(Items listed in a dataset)
________________

import Literature.Computability.Complexity.ProbabilisticClasses
import Literature.Computability.Complexity.PolyHierarchy
import Literature.Computability.Complexity.Space
import HarnessLib

-- provenance: harness21/H21/H21/Statements/QuantumAdvantage/ClassicalClasses.lean @ 42c9a31 (interim HEAD d8f2665); M5 mechanical rewrite
/-!
# Quantum advantage: the classical randomized classes

Family `quantum-advantage` (group G01, trunk `CplxCore`), statement `quantum-advantage.S25`.

The quantum-advantage family compares `BQP` with the classical randomized classes. This file
records, in the family namespace `Literature.QuantumAdvantage`, the classical side:

* `quantum-advantage.S25` `mem_BPP_iff_gill`: Gill's machine definition of `BPP` — a language
  `L` is in `BPP` iff some probabilistic Turing machine with a coin tape, running in polynomial
  time on *every* input and *every* coin sequence (equivalently: a deterministic polynomial-time
  machine on the pair `(x, r)`, which is exactly `RandAlg.IsPolyTime`), using exactly `q |x|`
  coins for a polynomial `q`, outputs the correct bit `[x ∈ L]` with error probability at most
  `1/3` on every input. In H21, `BPP := bp P` is the
  operator form (`Literature.Computability.Complexity.BPP`), so S25 is a characterisation theorem; it is the prelude
  lemma `Literature.Computability.Complexity.mem_BPP_iff_randAlg` re-exported under the inventory id.
* Sanity inclusions consumed by the later `BQP` sandwich statements
  (`P ⊆ BPP ⊆ BQP ⊆ PP ⊆ PSPACE`): `BPP_subset_PSPACE`, `PP_subset_PSPACE` (Gill 1977) and the
  Sipser–Gács–Lautemann theorem `BPP_subset_SigmaP_two_inter_PiP_two` (`BPP ⊆ Σ₂ᵖ ∩ Π₂ᵖ`).
  Toda's theorem `PH ⊆ P^{#P}` belongs to a different family and is deliberately not stated here.

## Mathlib / H21 dependencies

Mathlib has no complexity classes (grep `BPP`, `PSPACE`, `Lautemann`, `Sipser` in Mathlib: no
hits; only `Turing.TM2ComputableInPolyTime`). Everything is stated with the accepted H21 prelude:
`Literature.Computability.Complexity.BPP`, `PP`, `PSPACE`, `SigmaP`, `PiP`, `RandAlg`, `RandAlg.IsPolyTime`,
`RandAlg.pr`. Nothing is redefined; this file contains theorems only (all proofs `sorry` except
S25, which is proved from the (sorried) prelude lemma `mem_BPP_iff_randAlg`).

## Design notes

* Statement-file rules (outline D7): `namespace Literature.QuantumAdvantage`, `open Literature.CplxCore`;
  intersections of classes `Set (Language Bool)` use `∩`.
* In S25 the coin budget is *literally* a polynomial `q` (Arora–Barak Def. 7.3: "`p(|x|)`
  random bits"), not merely polynomially bounded as in `RandAlg.IsPolyTime`; otherwise a
  non-computable `coinLen` read off from `|r|` would break the `←` direction (see the prelude
  docstring of `mem_BPP_iff_randAlg`).
* In S25 the success event is the singleton `{L.boolIndicator x} : Set Bool`, i.e. "the output
  bit equals `[x ∈ L]`"; the input encoder is `id` (inputs are bit strings) and the output
  encoder is Mathlib's `Computability.encodeBool`.

## References

* J. Gill, *Computational complexity of probabilistic Turing machines*, SIAM J. Comput. 6
  (1977), §2 and Def. 5.2 (BPP), Thm. 6.6 area (`PP ⊆ PSPACE`).
* M. Sipser, *A complexity theoretic approach to randomness*, STOC 1983; P. Gács (ibid.);
  C. Lautemann, *BPP and the polynomial hierarchy*, Inform. Process. Lett. 17 (1983).
* S. Arora, B. Barak, *Computational Complexity: A Modern Approach*, CUP 2009, Def. 7.2–7.3,
  Thm. 7.15 (`BPP ⊆ Σ₂ᵖ ∩ Π₂ᵖ`), §7.5.2 and Ex. 7.7 (`BPP ⊆ PP ⊆ PSPACE`).
* summits/fw-bqp/SUMMIT.md (quantum-advantage family summit).
-/

namespace Literature.Computability.QuantumComplexity

open Complexity _root_.Computability

/-- **quantum-advantage.S25** (Gill's definition of `BPP`; summits/fw-bqp/SUMMIT.md; Gill 1977,
§2 and Def. 5.2; Arora–Barak 2009, Def. 7.2 ↔ Def. 7.3). A language `L ⊆ {0,1}*` is in `BPP`
iff there is a probabilistic Turing machine with a coin tape — presented as a deterministic
algorithm `A.run x r` of the input `x` and the coin string `r` with a polynomial coin budget —
that runs in polynomial time on every input and every coin sequence (`A.IsPolyTime id
encodeBool`: the map `(x, r) ↦ A.run x r` is deterministic polynomial time on `boolPair x r`),
tosses exactly `q |x|` coins for a polynomial `q`, and whose output bit equals `[x ∈ L]` with
probability at least `2/3` (error `≤ 1/3`) on every input `x`. This is
`Literature.Computability.Complexity.mem_BPP_iff_randAlg` under the inventory id. [cite: Gill1977, §2 and Def. 5.2] -/
def mem_BPP_iff_gill : Prop :=
  ∀ (L : Language Bool),
    L ∈ BPP ↔ ∃ A : RandAlg (List Bool) Bool,
      A.IsPolyTime id encodeBool ∧ (∃ q : Polynomial ℕ, ∀ n, A.coinLen n = q.eval n) ∧
        ∀ x : List Bool, 2 / 3 ≤ A.pr id x {L.boolIndicator x}

/- interim proof relied on results that are now named facts (D-0014); demoted to a fact by the M5 import, proof preserved:
:=
  mem_BPP_iff_randAlg
-/

/-- `BPP ⊆ PSPACE`: enumerate all coin strings of length `coinLen |x|` in polynomial space,
count the accepting ones and compare with `2/3`. [Gill 1977, §6; Arora–Barak 2009, Ex. 7.7
(`BPP ⊆ PP ⊆ PSPACE`)] [cite: Gill1977, §6] -/
def BPP_subset_PSPACE : Prop :=
  BPP ⊆ PSPACE

/-- `PP ⊆ PSPACE`: enumerate all coin strings in polynomial space and take the majority vote.
[Gill 1977, §6 (`PP ⊆ PSPACE`); Arora–Barak 2009, Ex. 7.7] [cite: Gill1977, §6 ( PP ⊆ PSPACE] -/
def PP_subset_PSPACE : Prop :=
  PP ⊆ PSPACE

/-- The Sipser–Gács–Lautemann theorem: `BPP ⊆ Σ₂ᵖ ∩ Π₂ᵖ`. After error reduction to `2^{-n}`,
`x ∈ L` iff there exist polynomially many shifts `u₁, …, u_k` such that for every coin string
`r` some `M(x, r ⊕ uᵢ)` accepts; this is a `Σ₂ᵖ` predicate, and `BPP` is closed under
complement. [Sipser 1983; Lautemann 1983; Arora–Barak 2009, Thm. 7.15] [cite: Sipser1983] -/
def BPP_subset_SigmaP_two_inter_PiP_two : Prop :=
  BPP ⊆ SigmaP 2 ∩ PiP 2

end Literature.Computability.QuantumComplexity
open Literature.MathematicalPhysics.QuantumFieldTheory (haarProbability IsSpecialUnitaryModel
  IsUnitaryModel)
open Literature.MathematicalPhysics.QuantumLattice
open Literature.RepresentationTheory.CompactGroups

noncomputable section

variable {d N : ℕ} {G : Type*} [Group G] [TopologicalSpace G] [IsTopologicalGroup G]
  [CompactSpace G] [MeasurableSpace G] [BorelSpace G] (ρ : G →* Matrix (Fin N) (Fin N) ℂ)

/-! ## The contradiction -/

section Main

variable [NeZero N] [SecondCountableTopology G]

/-- ★★★ **No translation-invariant, diagonally reflection-positive Haar-shift state exists at
`β < 0`.** `G` compact metrisable; `ρ` continuous, `N ≥ 1`, with a central scalar `ρ z = ω • 1`,
`ω ≠ 1`; `d ≥ 2`; `β < 0`; `μ` a probability measure on `LGConfig d G` which is translation
invariant, satisfies the one-link Haar-shift identity at coupling `β`, and is reflection positive
in every diagonal mirror `x_i = x_j` (`i ≠ j`). Then `False`. -/
theorem false_of_translationInvariant_haarShift_diagRP_of_neg (hρ : Continuous ρ) {z : G} {ω : ℂ}
    (hz : ρ z = ω • (1 : Matrix (Fin N) (Fin N) ℂ)) (hω : ω ≠ 1) (hd : 2 ≤ d) {β : ℝ} (hβ : β < 0)
    {μ : Measure (LGConfig d G)} [IsProbabilityMeasure μ] (hT : IsZdTranslationInvariant μ)
    (hH : IsHaarShiftState ρ β μ)
    (hRP : ∀ i j : Fin d, i ≠ j →
      IsReflectionPositiveFor (configDiagSwapZd (G := G) i j) (diagHalfEdges i j) μ) : False := by
  classical
  -- a link `e = (0, i₀)` and the plaquettes through it
  obtain ⟨i₀, j₀, hij⟩ : ∃ i j : Fin d, i ≠ j :=
    ⟨⟨0, by omega⟩, ⟨1, by omega⟩, by simp [Fin.ext_iff]⟩
  set e : ZdEdge d := ((0 : Fin d → ℤ), i₀) with he
  set P := plaquettesTouching ({e} : Finset (ZdEdge d)) with hP
  set A : LGConfig d G → ℝ := fun U => ∑ p ∈ P, plaquetteObs ρ p.1 p.2.1.1 p.2.1.2 U with hA
  set Δ : G → LGConfig d G → ℝ := fun g U =>
    wilsonBoundaryAction ρ {e} (Function.update U e (g⁻¹ * U e)) - wilsonBoundaryAction ρ {e} U
    with hΔ
  have hω1 : ‖ω‖ = 1 := norm_eq_one_of_map_eq_smul_one ρ hρ hz
  have hreω : ω.re < 1 := by
    have h1 : ω.re ≤ 1 := (Complex.re_le_norm ω).trans hω1.le
    refine lt_of_le_of_ne h1 fun hre => hω ?_
    have hsq : ω.re * ω.re + ω.im * ω.im = 1 := by
      rw [← Complex.normSq_apply, Complex.normSq_eq_norm_sq, hω1, one_pow]
    have him : ω.im = 0 := by
      have : ω.im * ω.im = 0 := by rw [hre] at hsq; linarith
      exact mul_self_eq_zero.1 this
    exact Complex.ext (by simp [hre]) (by simp [him])
  -- (1) every plaquette has non-negative mean: `∫ A ≥ 0`
  have hA0 : 0 ≤ ∫ U, A U ∂μ := by
    simp only [hA]
    rw [integral_finsetSum _ fun p _ =>
      integrable_of_continuous_real (continuous_plaquetteObs ρ hρ _ _ _) μ]
    refine Finset.sum_nonneg fun p _ => ?_
    -- translation invariance moves the plaquette to the origin of its plane
    have hp : p.2.1.1 ≠ p.2.1.2 := ne_of_lt p.2.2
    have h0 := integral_re_trace_plaquette_nonneg_of_isReflectionPositiveFor_diag ρ hρ hp
      (hRP _ _ hp)
    have hTr : ∫ U, plaquetteObs ρ p.1 p.2.1.1 p.2.1.2 U ∂μ =
        ∫ U, (ρ (plaquetteHolonomyZd U 0 p.2.1.1 p.2.1.2)).trace.re ∂μ := by
      conv_lhs => rw [← hT p.1]
      rw [integral_map_equiv]
      refine integral_congr_ae (ae_of_all _ fun U => ?_)
      have h := plaquetteHolonomyZd_configShift_add p.1 U 0 p.2.1.1 p.2.1.2
      rw [zero_add] at h
      simp only [plaquetteObs, h]
    rw [hTr]
    exact h0
  -- (2) `∫ Δ_z ≤ 0`, `∫ Δ_{z⁻¹} ≤ 0`
  have hz1 := hH.integral_shiftAction_nonpos ρ hρ hβ e z
  have hz2 := hH.integral_shiftAction_nonpos ρ hρ hβ e z⁻¹
  -- (3) pointwise `Δ_z + Δ_{z⁻¹} = 2(1 - Re ω) A`
  have hsum : ∀ U, Δ z U + Δ z⁻¹ U = 2 * (1 - ω.re) * A U :=
    fun U => shiftAction_add_shiftAction_inv ρ hρ hz e U
  have hΔc : ∀ g, Continuous (Δ g) := fun g => continuous_shiftAction ρ hρ e g
  have hΔi : ∀ g, Integrable (Δ g) μ := fun g => integrable_of_continuous_real (hΔc g) μ
  have hint_sum : ∫ U, Δ z U ∂μ + ∫ U, Δ z⁻¹ U ∂μ = 2 * (1 - ω.re) * ∫ U, A U ∂μ := by
    rw [← integral_add (hΔi z) (hΔi z⁻¹), ← integral_const_mul]
    exact integral_congr_ae (ae_of_all _ hsum)
  have hΔz : ∫ U, Δ z U ∂μ = 0 := by
    have hpos : 0 ≤ 2 * (1 - ω.re) * ∫ U, A U ∂μ := by
      have : 0 < 1 - ω.re := by linarith
      positivity
    change ∫ U, Δ z U ∂μ ≤ 0 at hz1
    change ∫ U, Δ z⁻¹ U ∂μ ≤ 0 at hz2
    linarith
  have hΔz' : ∫ U, Δ z⁻¹ U ∂μ = 0 := by
    have hpos : 0 ≤ 2 * (1 - ω.re) * ∫ U, A U ∂μ := by
      have : 0 < 1 - ω.re := by linarith
      positivity
    change ∫ U, Δ z U ∂μ ≤ 0 at hz1
    change ∫ U, Δ z⁻¹ U ∂μ ≤ 0 at hz2
    linarith
  -- (4) the convexity defect `exp(-βΔ) - 1 + βΔ ≥ 0` has zero mean, hence vanishes identically
  have hvanish : ∀ g : G, ∫ U, Δ g U ∂μ = 0 → ∀ U, Δ g U = 0 := by
    intro g hg U
    set h : LGConfig d G → ℝ := fun U => Real.exp (-(β * Δ g U)) - 1 - (-β) * Δ g U with hh
    have hhc : Continuous h :=
      ((Real.continuous_exp.comp (((hΔc g).const_mul β).neg)).sub continuous_const).sub
        ((hΔc g).const_mul _)
    have hh0 : ∀ U, 0 ≤ h U := fun U => by
      have := Real.add_one_le_exp (-(β * Δ g U))
      simp only [hh]; linarith
    have hhS := isCylinder_shiftAction ρ e g
    have hhcyl : IsCylinder h (insert e ((plaquettesTouching ({e} : Finset (ZdEdge d))).biUnion
        plaquetteEdges)) := fun U V hUV => by
      have h1 : Δ g U = Δ g V := hhS hUV
      simp only [hh, h1]
    have hi1 : Integrable (fun U => Real.exp (-(β * Δ g U))) μ :=
      integrable_of_continuous_real (Real.continuous_exp.comp (((hΔc g).const_mul β).neg)) μ
    have hi2 : Integrable (fun U => Real.exp (-(β * Δ g U)) - 1) μ := hi1.sub (integrable_const _)
    have hi3 : Integrable (fun U => -β * Δ g U) μ := (hΔi g).const_mul _
    have hexp : ∫ U, Real.exp (-(β * Δ g U)) ∂μ = 1 := hH.integral_exp_shiftAction ρ e g
    have hhint : ∫ U, h U ∂μ = 0 := by
      simp only [hh]
      rw [integral_sub hi2 hi3, integral_sub hi1 (integrable_const _), integral_const_mul, hg,
        integral_const, probReal_univ, hexp]
      simp
    haveI : NeZero μ := ⟨IsProbabilityMeasure.ne_zero μ⟩
    have hzero := IsHaarShiftState.eq_zero_of_integral_eq_zero hH hhcyl hhc hh0 hhint
    have hU : h U = 0 := by rw [hzero]; rfl
    -- `exp x = 1 + x` forces `x = 0`
    by_contra hne
    have hx : -(β * Δ g U) ≠ 0 := by
      intro h0
      have : β * Δ g U = 0 := by linarith
      rcases mul_eq_zero.1 this with h' | h'
      · exact (ne_of_lt hβ) h'
      · exact hne h'
    have hlt := Real.add_one_lt_exp hx
    simp only [hh] at hU
    linarith
  have hz0 : ∀ U, Δ z U = 0 := hvanish z hΔz
  have hz0' : ∀ U, Δ z⁻¹ U = 0 := hvanish z⁻¹ hΔz'
  -- hence `A ≡ 0`; evaluate at the trivial configuration
  have hA1 : A (fun _ => (1 : G)) = 0 := by
    have h := hsum (fun _ => (1 : G))
    rw [hz0, hz0', add_zero] at h
    have hne : (2 : ℝ) * (1 - ω.re) ≠ 0 := by
      have : 0 < 1 - ω.re := by linarith
      positivity
    exact (mul_eq_zero.1 h.symm).resolve_left hne
  -- but `A(1) = #P · N > 0`
  have hobs1 : ∀ p : ZdPlaquette d, plaquetteObs ρ p.1 p.2.1.1 p.2.1.2 (fun _ => (1 : G)) = N :=
    fun p => by
    simp [plaquetteObs, plaquetteHolonomyZd, Matrix.trace_one]
  have hcard : A (fun _ => (1 : G)) = (P.card : ℝ) * N := by
    simp only [hA, hobs1, Finset.sum_const, nsmul_eq_mul]
  -- a plaquette through `e`
  have hPne : P.Nonempty := by
    rcases lt_or_gt_of_ne hij with hlt | hlt
    · refine ⟨((0 : Fin d → ℤ), ⟨(i₀, j₀), hlt⟩), mem_plaquettesTouching_iff.2 ⟨e, ?_⟩⟩
      simp [he, plaquetteEdges]
    · refine ⟨((0 : Fin d → ℤ), ⟨(j₀, i₀), hlt⟩), mem_plaquettesTouching_iff.2 ⟨e, ?_⟩⟩
      simp [he, plaquetteEdges]
  have hN : (0 : ℝ) < N := by exact_mod_cast Nat.pos_of_ne_zero (NeZero.ne N)
  have hPpos : (0 : ℝ) < P.card := by exact_mod_cast Finset.card_pos.2 hPne
  have : (0 : ℝ) < A (fun _ => (1 : G)) := by rw [hcard]; positivity
  linarith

________________

— Problem requirements —
For the string "summits", go through the entries above and copy each line where it occurs.

— Finished task —
* summits/fw-bqp/SUMMIT.md (quantum-advantage family summit).
/-- **quantum-advantage.S25** (Gill's definition of `BPP`; summits/fw-bqp/SUMMIT.md; Gill 1977,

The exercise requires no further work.